To my left, Przybyla is on her iPhone, editing out the errant ball that nearly became a “Nets Player Decapitates Child with Pre-Game Chest Pass” headline on Complex Sports.
Only two years removed from college when she accepted the position in 2013, Przybyla, 25, is an example of a current trend in the NBA (and perhaps the business world as a whole) when it comes to social media: Let the kids handle it. In an age where most copy gets the TL;DR treatment, a funny headline equals news, and something as innocent as a basketball player’s natural reaction to a wild pass can be spun to create the headline “NBA Thug Curses in Front of Hero Marine’s Children,” people like Przybyla and Culver are unassumingly powerful. Having their job is like being the president with a finger on the Button—if only the president had to press the Button dozens of times per day to maintain world peace while hoping not to push it hard enough to nuke everything.

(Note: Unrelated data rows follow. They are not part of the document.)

/-!
# Route `UnitScaleTilt`, crux K1 «MinimiserStabilityRegPr» (stmt-QuantumFields-19200), route-R E′ path (α′), row LEMMA-H-CURVED — FILE 6 (the data row):
# THE RECENTRED DATA ROW OF THE CORNER BLEND FROM A PAIR ROW AT THE CENTRES AND THE FRAME SIZE ROW ALONG AN IN-BLOCK PATH

Cell `ym3-torus`, D-0154 (3c) twin-width seat `ym-routeR-w1` (gen 5); row "routeR-w1 g5: LEMMA-H-CURVED" (namer ★ym-ust-19200-p1 g14, 2026-08-28 17:33Z; design of record
(x2′-corner), contract v2 18:49Z).  THEOREMS ONLY (0 `def`, 0 `sorry`); `--supports stmt-QuantumFields-19200`, count-neutral.  YM₃ on T³ is a ladder rung (R3), not the
Clay problem; nothing here claims a stub, the crux, d = 4 or the mass gap.

WHAT.  ✓ `Prop7HermiteCornerBlendTorus.exists_extension_lap_energy_le` ∕ ✓ `Prop7LemmaHCurvedOfRows.lemmaH_curved_of_rows` display a DATA ROW
`‖R(Fr_y z) m_y − Z_μ(z)‖ ≤ G_y` on the support predicate `∀ ν, y_ν − Q_ν(z) ∈ {−1,0,1,2}` for an arbitrary recentring `Z`.  This file supplies it for the recentring at
the LOWER-CORNER FRAME, `Z(z) := R(Fr_(Q z) z) m_(Q z)`: ★★★ `dataRow_lowerCorner`:
  `‖R(Fr_y z) m_y − R(Fr_(Q z) z) m_(Q z)‖ ≤ D_y + 2·(d·ℓ·(a₀ + a₀))·‖m_y − c_y‖`
given (i) bi-contractive frames normalised at their centres with the SIZE row `‖h_(y,μ)(w) − 1‖ ≤ a₀` at every `w` of the support predicate, (ii) central `c_y`, (iii) the
displayed PAIR ROW at the centres `‖R(Fr_y(embIter y₀)) m_y − m_(y₀)‖ ≤ D_y` for `y − y₀ ∈ {−1,0,1,2}^d` (frame-`y` transport of `m_y` to the neighbouring centre against
`m_(y₀)`: the consumer's coarse covariant differences plus the (3.35) contour-versus-straight holonomy — gauge-specific, hence displayed).

HOW.  Sect. 1 (abstract carrier): `norm_transition_iterate_sub_le` — the transition function `g = Fr_(y₀)⁻¹Fr_y` moves by the two holonomy defects along a run, LOCALISED rows
(cf. ✓ `Prop7ConjFrameTransition.norm_transition_foldl_sub_le`, which wants them globally); `dataRow_of_pair` — `‖R(Fr_y z)m − R(Fr_(y₀) z)m₀‖ ≤ ‖R(Fr_y c₀)m − m₀‖ +
2‖g(z) − g(c₀)‖·‖m − c‖` when `Fr_(y₀)(c₀) = 1` (✓ `R_frame_transition`, ✓ `norm_frame_mismatch_le`).  Sect. 2 (fine torus, offset `h = (ℓ−1)∕2`) the in-block coordinate path
`embIter(Q z) → z` (`blockLabel_eq_of_coord`, `self_eq_centre_add_offset`, `path_succ`, `norm_transition_path_sub_le`: `‖g(z) − g(embIter(Q z))‖ ≤ d·ℓ·(a₀ + a₀)`).  Sect. 3: the row.
HONEST SCOPE.  Bookkeeping; the pair row and the frame rows are hypotheses; nothing of Bałaban's is asserted.

References: T. Bałaban, CMP 99 (1985) 389–434 [Balaban1985BackgroundPropagators] ((3.3) p.390, (3.35) p.396); CMP 95 (1984) 17–40 [Balaban1984PropagatorsI] ((1.18) p.20).
-/

set_option autoImplicit false

noncomputable section

open scoped BigOperators

namespace Summit.QuantumFields.YangMills.Theorems.Prop7HermiteCornerDataRow

open Literature.MathematicalPhysics.QuantumFieldTheory.Balaban1983to89
open B9Eq39Adjoint (R R_sub covD divB)
open B9Eq310Hermitian (norm_R_le)
open B9TorusCalculus (torusT torusT_apply)
open Summit.QuantumFields.YangMills.Theorems.Prop7ConjFrameTransition (R_frame_transition norm_transition_step_sub_le norm_frame_mismatch_le)
open Summit.QuantumFields.YangMills.Theorems.Prop7TentInterpolation (val_embIter)
open Summit.QuantumFields.YangMills.Theorems.Prop7HermiteLineCovariant (iterate_shift_update)
open B5Eq118OneStroke (iterBlockOf val_iterBlockOf)
open B15DeterminingSets (embIter)

/-! ## §1 Abstract carrier: localised transition chain and the pair reduction -/

section Abstract

variable {𝔸 : Type} [NormedRing 𝔸] {S : Type*} {ι : Type*} (T : ι → Equiv.Perm S) (U : ι → S → 𝔸ˣ)

/-- ★ **LOCALISED TRANSITION CHAIN ALONG A RUN**: `‖g(x + t e_μ) − g(x)‖ ≤ t·τ` for `g = P⁻¹P′`, given the two holonomy size rows `‖h_μ − 1‖ + ‖h′_μ − 1‖ ≤ τ` only at the
run points `x + s e_μ`, `s < t`. [cite: Balaban1985BackgroundPropagators, (3.35) p.396] -/
theorem norm_transition_iterate_sub_le {P P' : S → 𝔸ˣ} (hP : ∀ z : S, ‖(P z : 𝔸)‖ ≤ 1 ∧ ‖(((P z)⁻¹ : 𝔸ˣ) : 𝔸)‖ ≤ 1)
    (hP' : ∀ z : S, ‖(P' z : 𝔸)‖ ≤ 1 ∧ ‖(((P' z)⁻¹ : 𝔸ˣ) : 𝔸)‖ ≤ 1)
    (hU : ∀ (κ : ι) (z : S), ‖(U κ z : 𝔸)‖ ≤ 1 ∧ ‖(((U κ z)⁻¹ : 𝔸ˣ) : 𝔸)‖ ≤ 1) (μ : ι) (τ : ℝ) :
    ∀ (t : ℕ) (x : S), (∀ s : ℕ, s < t →
      ‖(((P ((fun w => T μ w)^[s] x))⁻¹ * U μ ((fun w => T μ w)^[s] x) * P (T μ ((fun w => T μ w)^[s] x)) : 𝔸ˣ) : 𝔸) - 1‖
        + ‖(((P' ((fun w => T μ w)^[s] x))⁻¹ * U μ ((fun w => T μ w)^[s] x) * P' (T μ ((fun w => T μ w)^[s] x)) : 𝔸ˣ) : 𝔸) - 1‖ ≤ τ) →
      ‖(((P ((fun w => T μ w)^[t] x))⁻¹ * P' ((fun w => T μ w)^[t] x) : 𝔸ˣ) : 𝔸) - (((P x)⁻¹ * P' x : 𝔸ˣ) : 𝔸)‖ ≤ (t : ℝ) * τ
  | 0, x, _ => by simp
  | t + 1, x, hrow => by
    have h0 := hrow 0 (Nat.succ_pos t)
    simp only [Function.iterate_zero, id] at h0
    have hrow' : ∀ s : ℕ, s < t →
        ‖(((P ((fun w => T μ w)^[s] (T μ x)))⁻¹ * U μ ((fun w => T μ w)^[s] (T μ x)) * P (T μ ((fun w => T μ w)^[s] (T μ x))) : 𝔸ˣ) : 𝔸) - 1‖
          + ‖(((P' ((fun w => T μ w)^[s] (T μ x)))⁻¹ * U μ ((fun w => T μ w)^[s] (T μ x)) * P' (T μ ((fun w => T μ w)^[s] (T μ x))) : 𝔸ˣ) : 𝔸) - 1‖ ≤ τ := by
      intro s hs
      have e : (fun w => T μ w)^[s] (T μ x) = (fun w => T μ w)^[s + 1] x := (Function.iterate_succ_apply (fun w => T μ w) s x).symm
      rw [e]
      exact hrow (s + 1) (by omega)
    have ih := norm_transition_iterate_sub_le hP hP' hU μ τ t (T μ x) hrow'
    rw [Function.iterate_succ_apply]
    calc ‖(((P ((fun w => T μ w)^[t] (T μ x)))⁻¹ * P' ((fun w => T μ w)^[t] (T μ x)) : 𝔸ˣ) : 𝔸) - (((P x)⁻¹ * P' x : 𝔸ˣ) : 𝔸)‖
        ≤ ‖(((P ((fun w => T μ w)^[t] (T μ x)))⁻¹ * P' ((fun w => T μ w)^[t] (T μ x)) : 𝔸ˣ) : 𝔸) - (((P (T μ x))⁻¹ * P' (T μ x) : 𝔸ˣ) : 𝔸)‖
          + ‖(((P (T μ x))⁻¹ * P' (T μ x) : 𝔸ˣ) : 𝔸) - (((P x)⁻¹ * P' x : 𝔸ˣ) : 𝔸)‖ := norm_sub_le_norm_sub_add_norm_sub _ _ _
      _ ≤ (t : ℝ) * τ + τ := add_le_add ih ((norm_transition_step_sub_le T U hP hP' hU μ x).trans h0)
      _ = ((t + 1 : ℕ) : ℝ) * τ := by push_cast; ring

You know those Vines of players dunking in warm-ups that your favorite team posts before each game? (If you’re scratching your head, your team probably needs to hire a designated social media person.) Przybyla and Culver capture those moments for the Nets. Today, Przybyla is pacing up and down the baseline with one of her two phones out either shooting or editing something. Culver, who started doing social media work for Brooklyn last February, spends most of the game perched in the media section with her eyes glued to a Macbook, monitoring fan reactions and Internet buzz while surrounded by a dozen or so basic blogger/newspaper types.
Przybyla and Culver fly on charter jets and interact personally with the players. They get better than front-row seats to every game. They have press conference and locker room access before and after the games. They even get a food voucher worth enough to buy organic chocolate smoothies and (shockingly delicious) vegan brownies from the juice cart outside section 116 at Barclays.
There is a lot more on their plates besides these delicious benefits, however. The season never ends for a social media coordinator, and while the players will soon be on summer vacation, the social media folks will still be in the office liaising with departments while creating and monitoring content across half a dozen social media platforms. Their job? To keep a voice consistent with the fans while steadily pushing season ticket sales, merchandise, apps, promotional giveaways, corporate partners, original content, celebrity spots, charity functions, and social engagement figures north. They are their organization’s virtual ambassador to the fans, taking every opportunity to sell the team’s positives while also trying not to look like a sellout. In a way, they’re a funnier version of a political campaign’s chief of staff.
“I’ve never been someone who has wanted a 9-to-5 job,” Przybyla says. “I’ve always had jobs with crazy hours, ridiculous, all-over-the-place [schedules], and pressure.”
Carving a positive local, national, and international perception from a piece of re-branded old New Jersey pinewood? That’s pressure. Though the Brooklyn Nets are now one of the league’s most stylish brands, it matters little how many black and white Nets snapbacks are sold in Milan when your team is eighth in the East. That final playoff slot is perhaps the last place any NBA organization wants to be. It’s on the “Mediocrity Treadmill”: Too good to land a franchise-altering lottery draft pick yet not good enough to seriously contend for a championship. And, in Brooklyn’s case, having so few marketable assets can make even a choice location appear unattractive.
Pair those on-court stresses with the permanency of the Internet and our culture’s increasingly insatiable desire for outrage, and this group of mostly 20-something social media specialists are one bad auto-correct, mildly-offensive brick tweet, or the slightest of jabs at a fan base away from SportsCenter, national news coverage, and tattooing fugly stoner Pokémon characters all over these billion-dollar brands.
“Having that kind of pressure is something I usually thrive under,” Przybyla says. “It’s something I get pumped up for. I mean, I listen to pre-game music, too.”
With teams like the Atlanta Hawks selling for $850 million (precisely double Forbes’ valuation from just one year ago) and larger-market teams selling for $2 billion or perhaps even $3 billion, you’d think these organizations would leave final tweet-sending power solely to a small circle of expert consultants. Or only allow Instagram posts that have been vetted by top marketing agencies with a decades’ worth of social behavioral information.
Nope. It’s mostly just a few Millennials. And their iPhones.
Although their departments have some of that big data available, when it comes down to it—when the pressure is on and hot takes must be tweeted—it’s the social media coordinators who are responsible for finding that nexus of humor, truth, and branding.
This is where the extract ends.